0
votes

I'm seeing a mutate error caused by unrelated code that can either cause errors to be thrown or not based on unrelated code being run. For example,

  • I initialize data and run a block of mutate code successfully
  • I run a group_by, summarise code block that runs successfully but has warnings
  • The same original code with original data now throws a mutate error whereas it ran successfully before!
  • I run an unrelated mutate that doesn't affect the original data which runs successfully
  • I now run the mutate code a 3rd time, and the code runs successfully again now!
library(tidyverse)
library(scales)
#> 
#> Attaching package: 'scales'
#> The following object is masked from 'package:purrr':
#> 
#>     discard
#> The following object is masked from 'package:readr':
#> 
#>     col_factor

df_test <- tibble(group = c('a', 'a', 'b', 'b', 'b'), hour=parse_factor(as.character(c(1, 2, 1, 2, 1))), x = c(1,2,3, 4, 5), y=c(5, 6, 7, 8, 9))

return_data <- df_test %>%
  dplyr::mutate(
    hour = paste(hour, ':00'),
    across(.cols = c(x, y), scales::label_dollar())
  )

summarise_df_input <- function(.data, func, group_vars) {
  df_agg <- .data %>%
    group_by(across(all_of(group_vars))) %>%
    summarise(across(everything(), func))
  
  return(df_agg)
}

df_grouped <- df_test %>% summarise_df_input(mean, 'group')
#> Warning in mean.default(hour): argument is not numeric or logical: returning NA

#> Warning in mean.default(hour): argument is not numeric or logical: returning NA

return_data <- df_test %>%
  dplyr::mutate(
    hour = paste(hour, ':00'),
    across(.cols = c(x, y), scales::label_dollar())
  )
#> Error: Problem with `mutate()` input `..2`.
#> x subscript out of bounds
#> ℹ Input `..2` is `(function (.cols = everything(), .fns = NULL, ..., .names = NULL) ...`.

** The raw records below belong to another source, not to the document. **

/-! ### Theorem 1 -/

/-- The rank of a submatrix (rows and columns selected by arbitrary maps) is at most the rank. [folklore] -/
private theorem rank_submatrix_le' {n s : ℕ} (M : Matrix (Fin n) (Fin n) F) (k l : Fin s → Fin n) :
    (M.submatrix k l).rank ≤ M.rank := by
  classical
  have h1 : (1 : Matrix (Fin n) (Fin n) F).submatrix k id * M = M.submatrix k id := by
    have := submatrix_mul (1 : Matrix (Fin n) (Fin n) F) M k id id Function.bijective_id
    rw [Matrix.one_mul, submatrix_id_id] at this
    exact this.symm
  have h2 : M.submatrix k id * (1 : Matrix (Fin n) (Fin n) F).submatrix id l = M.submatrix k l := by
    have := submatrix_mul M (1 : Matrix (Fin n) (Fin n) F) k id l Function.bijective_id
    rw [Matrix.mul_one] at this
    exact this.symm
  calc (M.submatrix k l).rank
      = ((1 : Matrix (Fin n) (Fin n) F).submatrix k id * M * (1 : Matrix (Fin n) (Fin n) F).submatrix id l).rank := by
        rw [h1, h2]
    _ ≤ ((1 : Matrix (Fin n) (Fin n) F).submatrix k id * M).rank := rank_mul_le_left _ _
    _ ≤ M.rank := rank_mul_le_right _ _
import Summits.Ventures.Crystal3D.Theorems.StickyWulffConstantCoaxialWallLawWordMoves
import Summits.Ventures.Crystal3D.Theorems.StickyWulffConstantCoaxialWallLawWordTargets
import Summits.Ventures.Crystal3D.Theorems.StickyWulffConstantGenericWallFloorCredits
import HarnessLib

/-!
# The word automaton of the co-axial cell, IV: a move lands on a certified state one unit away

HONEST FRAMING. Part of the venture `Summits/Ventures/Crystal3D` (cell `crystal3d-full`), helper for the
crux `CoaxialWallLaw` (stmt-Ventures-19481) of `route-Ventures-StickyWulffConstant`, REGISTERED line
`WallLedgerF` (planner cf-p1 gen 16), open stub `stub_coaxialTwoSlabAdhesion` (general fillings).  Brick W4 of
the v2 (NET) line automaton (memo F-NET-AUTOMATON-v2 §7, evidence on the crux item).  Rung credit only; F-C1 not
moved.

With the abstract classes of `…WordMoves` (frames `F`, directions `d κ = F κ u_κ`, class change `next` along
crossing normals, mirror relation, involution) and CERTIFIED states (`b ∈ X`, a `60°` triangle of
`F κ`-neighbours in `X`, `b − d κ ∈ X`):

* `shell_slot_of_full` — if `s` has a full `G`-shell in `X` and `s + x ∈ X` with `‖x‖ = 1`, then `x` is a
  `G`-slot (else thirteen contacts, `card_filter_dist_eq_one_le_twelve`);
* `word_move_target` — the image `f v = (b', κ')` of a moving certified state is certified, `b' − d κ' = b`,
  and `dist b b' = 1` (full step / cross / glide: `…WordTargets`).

WHAT THIS IS NOT: not the stub; F-C1 not moved.
-/

noncomputable section

namespace Summit.Ventures.Crystal3D.Theorems

open Summit.Ventures.Crystal3D Finset
open Literature.MathematicalPhysics.StatisticalMechanics (fccStacking)
open scoped InnerProductSpace

variable {X : Finset (EuclideanSpace ℝ (Fin 3))}

open scoped Classical in
/-- **A unit neighbour of a ball with a full shell is a slot of that shell.** -/
theorem shell_slot_of_full (hX : ∀ p ∈ X, ∀ q ∈ X, p ≠ q → 1 ≤ dist p q)
    (G : EuclideanSpace ℝ (Fin 3) ≃ₗᵢ[ℝ] EuclideanSpace ℝ (Fin 3)) {s x : EuclideanSpace ℝ (Fin 3)}
    (hfull : ∀ w ∈ fccSlots, s + G w ∈ X) (hx : s + x ∈ X) (hnx : ‖x‖ = 1) :
    ∃ w ∈ fccSlots, G w = x := by
  by_contra hno
  push Not at hno
  have hcard : (insert (s + x) (fccSlots.image fun w => s + G w)).card = 13 := by
    rw [card_insert_of_notMem, card_image_of_injective, card_fccSlots]
    · intro w₁ w₂ hw
      exact G.injective (add_left_cancel hw)
    · intro hmem
      obtain ⟨w, hw, hwe⟩ := mem_image.1 hmem
      exact hno w hw (add_left_cancel hwe)
  have hsub : insert (s + x) (fccSlots.image fun w => s + G w) ⊆ X.filter fun q => dist s q = 1 := by
    intro q hq
    rw [mem_filter]
    rcases mem_insert.1 hq with rfl | hq'
    · exact ⟨hx, by rw [dist_eq_norm, sub_add_cancel_left, norm_neg, hnx]⟩
    · obtain ⟨w, hw, rfl⟩ := mem_image.1 hq'
      exact ⟨hfull w hw, by rw [dist_eq_norm, sub_add_cancel_left, norm_neg, LinearIsometryEquiv.norm_map,
        norm_eq_one_of_mem_fccSlots hw]⟩
  have h12 := card_filter_dist_eq_one_le_twelve X hX s
  have := card_le_card hsub
  omega

section Step

variable {K : Type*} {F : K → (EuclideanSpace ℝ (Fin 3) ≃ₗᵢ[ℝ] EuclideanSpace ℝ (Fin 3))}
  {d : K → EuclideanSpace ℝ (Fin 3)} {next : K → EuclideanSpace ℝ (Fin 3) → K}
  {W : Finset (EuclideanSpace ℝ (Fin 3) × K)}
  {f : EuclideanSpace ℝ (Fin 3) × K → EuclideanSpace ℝ (Fin 3) × K}

/-- **A move lands on a certified state one unit away.**  See the module docstring.  `W` is the set of
certified states (membership iff: ball in `X`, triangle certificate, predecessor ball in `X`). -/
theorem word_move_target
    (hd : ∀ κ, ∃ u ∈ fccSlots, d κ = F κ u)
    (hdn : ∀ κ, ∃ m : EuclideanSpace ℝ (Fin 3), ‖m‖ = 1 ∧
      (∀ w ∈ fccSlots, ⟪F κ w, m⟫_ℝ = 0 ∨ ⟪F κ w, m⟫_ℝ = Real.sqrt (2 / 3) ∨ ⟪F κ w, m⟫_ℝ = -Real.sqrt (2 / 3)) ∧
      ⟪d κ, m⟫_ℝ = Real.sqrt (2 / 3))
    (hmirror : ∀ κ (m : EuclideanSpace ℝ (Fin 3)), ‖m‖ = 1 →
      (∀ w ∈ fccSlots, ⟪F κ w, m⟫_ℝ = 0 ∨ ⟪F κ w, m⟫_ℝ = Real.sqrt (2 / 3) ∨ ⟪F κ w, m⟫_ℝ = -Real.sqrt (2 / 3)) →
      ⟪d κ, m⟫_ℝ = Real.sqrt (2 / 3) → ∀ x, F (next κ m) x = F κ x - (2 * ⟪F κ x, m⟫_ℝ) • m)
    (hdnext : ∀ κ (m : EuclideanSpace ℝ (Fin 3)), ‖m‖ = 1 →
      (∀ w ∈ fccSlots, ⟪F κ w, m⟫_ℝ = 0 ∨ ⟪F κ w, m⟫_ℝ = Real.sqrt (2 / 3) ∨ ⟪F κ w, m⟫_ℝ = -Real.sqrt (2 / 3)) →
      ⟪d κ, m⟫_ℝ = Real.sqrt (2 / 3) → ⟪d (next κ m), m⟫_ℝ = Real.sqrt (2 / 3))
    (hW : ∀ v, v ∈ W ↔ (v.1 ∈ X ∧
      (∃ a ∈ fccSlots, ∃ a' ∈ fccSlots, ∃ a'' ∈ fccSlots,
        ⟪a, a'⟫_ℝ = 1 / 2 ∧ ⟪a, a''⟫_ℝ = 1 / 2 ∧ ⟪a', a''⟫_ℝ = 1 / 2 ∧
        v.1 + F v.2 a ∈ X ∧ v.1 + F v.2 a' ∈ X ∧ v.1 + F v.2 a'' ∈ X) ∧
      v.1 - d v.2 ∈ X))
    (hf_full : ∀ v ∈ W, (∀ w ∈ fccSlots, v.1 + F v.2 w ∈ X) → f v = (v.1 + d v.2, v.2))
    (hf_cross : ∀ v ∈ W, ∀ m : EuclideanSpace ℝ (Fin 3), ‖m‖ = 1 →
      (∀ w ∈ fccSlots, ⟪F v.2 w, m⟫_ℝ = 0 ∨ ⟪F v.2 w, m⟫_ℝ = Real.sqrt (2 / 3) ∨ ⟪F v.2 w, m⟫_ℝ = -Real.sqrt (2 / 3)) →
      (∀ w ∈ fccSlots, ⟪F v.2 w, m⟫_ℝ ≤ 0 → v.1 + F v.2 w ∈ X) →
      (∀ w ∈ fccSlots, ⟪F v.2 w, m⟫_ℝ < 0 → v.1 + (F v.2 w - (2 * ⟪F v.2 w, m⟫_ℝ) • m) ∈ X) →
      (∀ w ∈ fccSlots, 0 < ⟪F v.2 w, m⟫_ℝ → v.1 + F v.2 w ∉ X) →
      ⟪d v.2, m⟫_ℝ = Real.sqrt (2 / 3) → f v = (v.1 + d (next v.2 m), next v.2 m))
    (hf_glide : ∀ v ∈ W, ∀ m : EuclideanSpace ℝ (Fin 3), ‖m‖ = 1 →
      (∀ w ∈ fccSlots, ⟪F v.2 w, m⟫_ℝ = 0 ∨ ⟪F v.2 w, m⟫_ℝ = Real.sqrt (2 / 3) ∨ ⟪F v.2 w, m⟫_ℝ = -Real.sqrt (2 / 3)) →
      (∀ w ∈ fccSlots, ⟪F v.2 w, m⟫_ℝ ≤ 0 → v.1 + F v.2 w ∈ X) →
      (∀ w ∈ fccSlots, ⟪F v.2 w, m⟫_ℝ < 0 → v.1 + (F v.2 w - (2 * ⟪F v.2 w, m⟫_ℝ) • m) ∈ X) →
      (∀ w ∈ fccSlots, 0 < ⟪F v.2 w, m⟫_ℝ → v.1 + F v.2 w ∉ X) →
      ⟪d v.2, m⟫_ℝ = 0 → f v = (v.1 + d v.2, v.2))
    {v : EuclideanSpace ℝ (Fin 3) × K} (hv : v ∈ W)
    (hmov : (∀ w ∈ fccSlots, v.1 + F v.2 w ∈ X) ∨
      ∃ m : EuclideanSpace ℝ (Fin 3), ‖m‖ = 1 ∧
        (∀ w ∈ fccSlots, ⟪F v.2 w, m⟫_ℝ = 0 ∨ ⟪F v.2 w, m⟫_ℝ = Real.sqrt (2 / 3) ∨ ⟪F v.2 w, m⟫_ℝ = -Real.sqrt (2 / 3)) ∧
        (∀ w ∈ fccSlots, ⟪F v.2 w, m⟫_ℝ ≤ 0 → v.1 + F v.2 w ∈ X) ∧
        (∀ w ∈ fccSlots, ⟪F v.2 w, m⟫_ℝ < 0 → v.1 + (F v.2 w - (2 * ⟪F v.2 w, m⟫_ℝ) • m) ∈ X) ∧
        (∀ w ∈ fccSlots, 0 < ⟪F v.2 w, m⟫_ℝ → v.1 + F v.2 w ∉ X) ∧
        (⟪d v.2, m⟫_ℝ = Real.sqrt (2 / 3) ∨ ⟪d v.2, m⟫_ℝ = 0)) :
    f v ∈ W ∧ (f v).1 - d (f v).2 = v.1 ∧ dist v.1 (f v).1 = 1 := by
  have hr : 0 < Real.sqrt (2 / 3) := Real.sqrt_pos.2 (by norm_num)
  obtain ⟨hbX, -, -⟩ := (hW v).1 hv
  -- unit step along a vector `x = F κ' u`: the three conclusions from the target data
  have finish : ∀ (κ' : K) (x : EuclideanSpace ℝ (Fin 3)), f v = (v.1 + x, κ') → d κ' = x → ‖x‖ = 1 →
      v.1 + x ∈ X →
      (∃ a ∈ fccSlots, ∃ a' ∈ fccSlots, ∃ a'' ∈ fccSlots,
        ⟪a, a'⟫_ℝ = 1 / 2 ∧ ⟪a, a''⟫_ℝ = 1 / 2 ∧ ⟪a', a''⟫_ℝ = 1 / 2 ∧
        v.1 + x + F κ' a ∈ X ∧ v.1 + x + F κ' a' ∈ X ∧ v.1 + x + F κ' a'' ∈ X) →
      f v ∈ W ∧ (f v).1 - d (f v).2 = v.1 ∧ dist v.1 (f v).1 = 1 := by
    intro κ' x hfv hdx hnx hxX htri
    rw [hfv]
    refine ⟨(hW _).2 ⟨hxX, htri, ?_⟩, ?_, ?_⟩
    · show v.1 + x - d κ' ∈ X
      rw [hdx, add_sub_cancel_right]; exact hbX
    · show v.1 + x - d κ' = v.1
      rw [hdx, add_sub_cancel_right]
    · show dist v.1 (v.1 + x) = 1
      rw [dist_eq_norm, sub_add_cancel_left, norm_neg, hnx]
  obtain ⟨u, hu, hdu⟩ := hd v.2
  by_cases hfull : ∀ w ∈ fccSlots, v.1 + F v.2 w ∈ X
  · -- full step
    obtain ⟨m, hm, hmenu, hdm⟩ := hdn v.2
    refine finish v.2 (d v.2) (hf_full v hv hfull) rfl ?_ ?_ ?_
    · rw [hdu, LinearIsometryEquiv.norm_map, norm_eq_one_of_mem_fccSlots hu]
    · rw [hdu]; exact hfull u hu
    · rw [hdu]
      exact triangle_after_full_step (F v.2) hm hmenu hbX hfull hu (by rw [← hdu]; exact hdm)
  · obtain ⟨m, hm, hmenu, hown, hmir, hfar, hdm⟩ := hmov.resolve_left hfull
    rcases hdm with hdm | hdm
    · -- cross
      obtain ⟨u', hu', hdu'⟩ := hd (next v.2 m)
      have hFm := hmirror v.2 m hm hmenu hdm
      have hdm' := hdnext v.2 m hm hmenu hdm
      have hneg : ⟪F v.2 u', m⟫_ℝ = -Real.sqrt (2 / 3) := by
        have h := hdm'
        rw [hdu', hFm, inner_sub_left, real_inner_smul_left, real_inner_self_eq_norm_sq, hm] at h
        linarith
      refine finish (next v.2 m) (d (next v.2 m)) (hf_cross v hv m hm hmenu hown hmir hfar hdm) rfl ?_ ?_ ?_
      · rw [hdu', LinearIsometryEquiv.norm_map, norm_eq_one_of_mem_fccSlots hu']
      · rw [hdu', hFm]; exact hmir u' hu' (by rw [hneg]; linarith)
      · rw [hdu']
        exact triangle_after_cross (F v.2) (F (next v.2 m)) hm hmenu hFm hbX hmir hu' (by rw [← hdu']; exact hdm')
    · -- glide
      refine finish v.2 (d v.2) (hf_glide v hv m hm hmenu hown hmir hfar hdm) rfl ?_ ?_ ?_
      · rw [hdu, LinearIsometryEquiv.norm_map, norm_eq_one_of_mem_fccSlots hu]
      · rw [hdu]; exact hown u hu (by rw [← hdu, hdm])
      · rw [hdu]
        exact triangle_after_glide (F v.2) hm hmenu hbX hown hu (by rw [← hdu]; exact hdm)

end Step

end Summit.Ventures.Crystal3D.Theorems

end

return_data <- df_test %>%
  dplyr::mutate(
    across(.cols = c(x, y), scales::label_dollar())
  )

return_data <- df_test %>%
  dplyr::mutate(
    hour = paste(hour, ':00'),
    across(.cols = c(x, y), scales::label_dollar())
  )

Created on 2021-03-05 by the reprex package (v1.0.0)

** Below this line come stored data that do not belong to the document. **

/-
Copyright (c) 2026 the pub-hodgecm-mathlib formalisation cell (harness21).  Prover seat hodgecm-mathlib-LH4-p13 (g2), req620 Track A «(D-RAM) FOUR-FRAME» squad
(heir LEAD F0P3a-plan lineage; dealer LH4-plan lineage; MS ROAD A, Stage B brick B4 «SPLIT STRATA» of SPEC `F0/P3c/LH4/LH4-p10/g2/SPEC-StageB.v1.LH4p10g2.md` §C,
FILE 2 of the brick: AXIS 3).  2026-09-04.
-/
import Summits.HodgeConjecture.HodgeConjecture.Theorems.F0P3cDyRamDiagonalStratumTools       -- B4 FILE 1 (this seat): orbit-invariance of the weight, coordinate-congruence indices, parity, Gram blocks; brings ★ TorusDefs, ★ B1
import Summits.HodgeConjecture.HodgeConjecture.Theorems.F0P3cDyRamDiagonalUnitTorusOrbit     -- ★ (O1) p855595 (LH4-p09): `ncard_unitTorus_orbit_eq_relIndex_unitStabilizer`
import Summits.HodgeConjecture.HodgeConjecture.Theorems.F0P3cDyRamDiagonalStableLatticeHNF  -- ★ p855280 (LH4-p08): `mem_latt_hnf_iff`, `normalised_latt_hnf_iff`
import Summits.HodgeConjecture.HodgeConjecture.Theorems.F0P3cDyRamDiagonalStableLatticeHNFExists  -- ★ p855304 (LH4-p08): `latt_hnf_eq_latt_hnf_iff`
import Summits.HodgeConjecture.HodgeConjecture.Theorems.F0P3cDyRamDiagonalHNFStability      -- ★ p855216 (LH4-p14): `mapGL_latt_hnf_eq_iff`
import Summits.HodgeConjecture.HodgeConjecture.Theorems.F0P3cDyRamDiagonalCoreUnique         -- ★ p855200 (LH4-p04): `isIntMatrix_diagonal_of_v_le`, `isIntMatrix_diagonal_inv_of_v_eq_one`, `v_det_diagonal_eq_one`
import Summits.HodgeConjecture.HodgeConjecture.Theorems.F0P3cDyRamDiagonalGluedTubeCriterion -- ★ B5 (i) p855737 (LH4-p10): `formCongr_hnf_diagonal` (the Gram matrix of the HNF frame)
import HarnessLib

Here is a reprex of what's going on. Does anyone have any idea what's happening? This is using dplyr 1.0.5 btw.

1

1 Answers

0
votes

it is using everything, instead it should be where(is.numeric) because other than the group column, there is an 'hour' column which is factor and mean works on numeric variables

summarise_df_input <- function(.data, func, group_vars) {
  .data %>%
      group_by(across(all_of(group_vars))) %>%
       summarise(across(where(is.numeric), func), .groups = 'drop')  
  
}

-testing

df_test %>% 
    summarise_df_input(mean, 'group')
# A tibble: 2 x 3
#  group     x     y
#* <chr> <dbl> <dbl>
#1 a       1.5   5.5
#2 b       4     8 

Regarding the error in execution, it may be a bug. Changing the order of execution of across can bypass the error

return_data <- df_test %>%
    dplyr::mutate(
       across(.cols = c(x, y), scales::label_dollar()), hour = paste(hour, ':00')
  )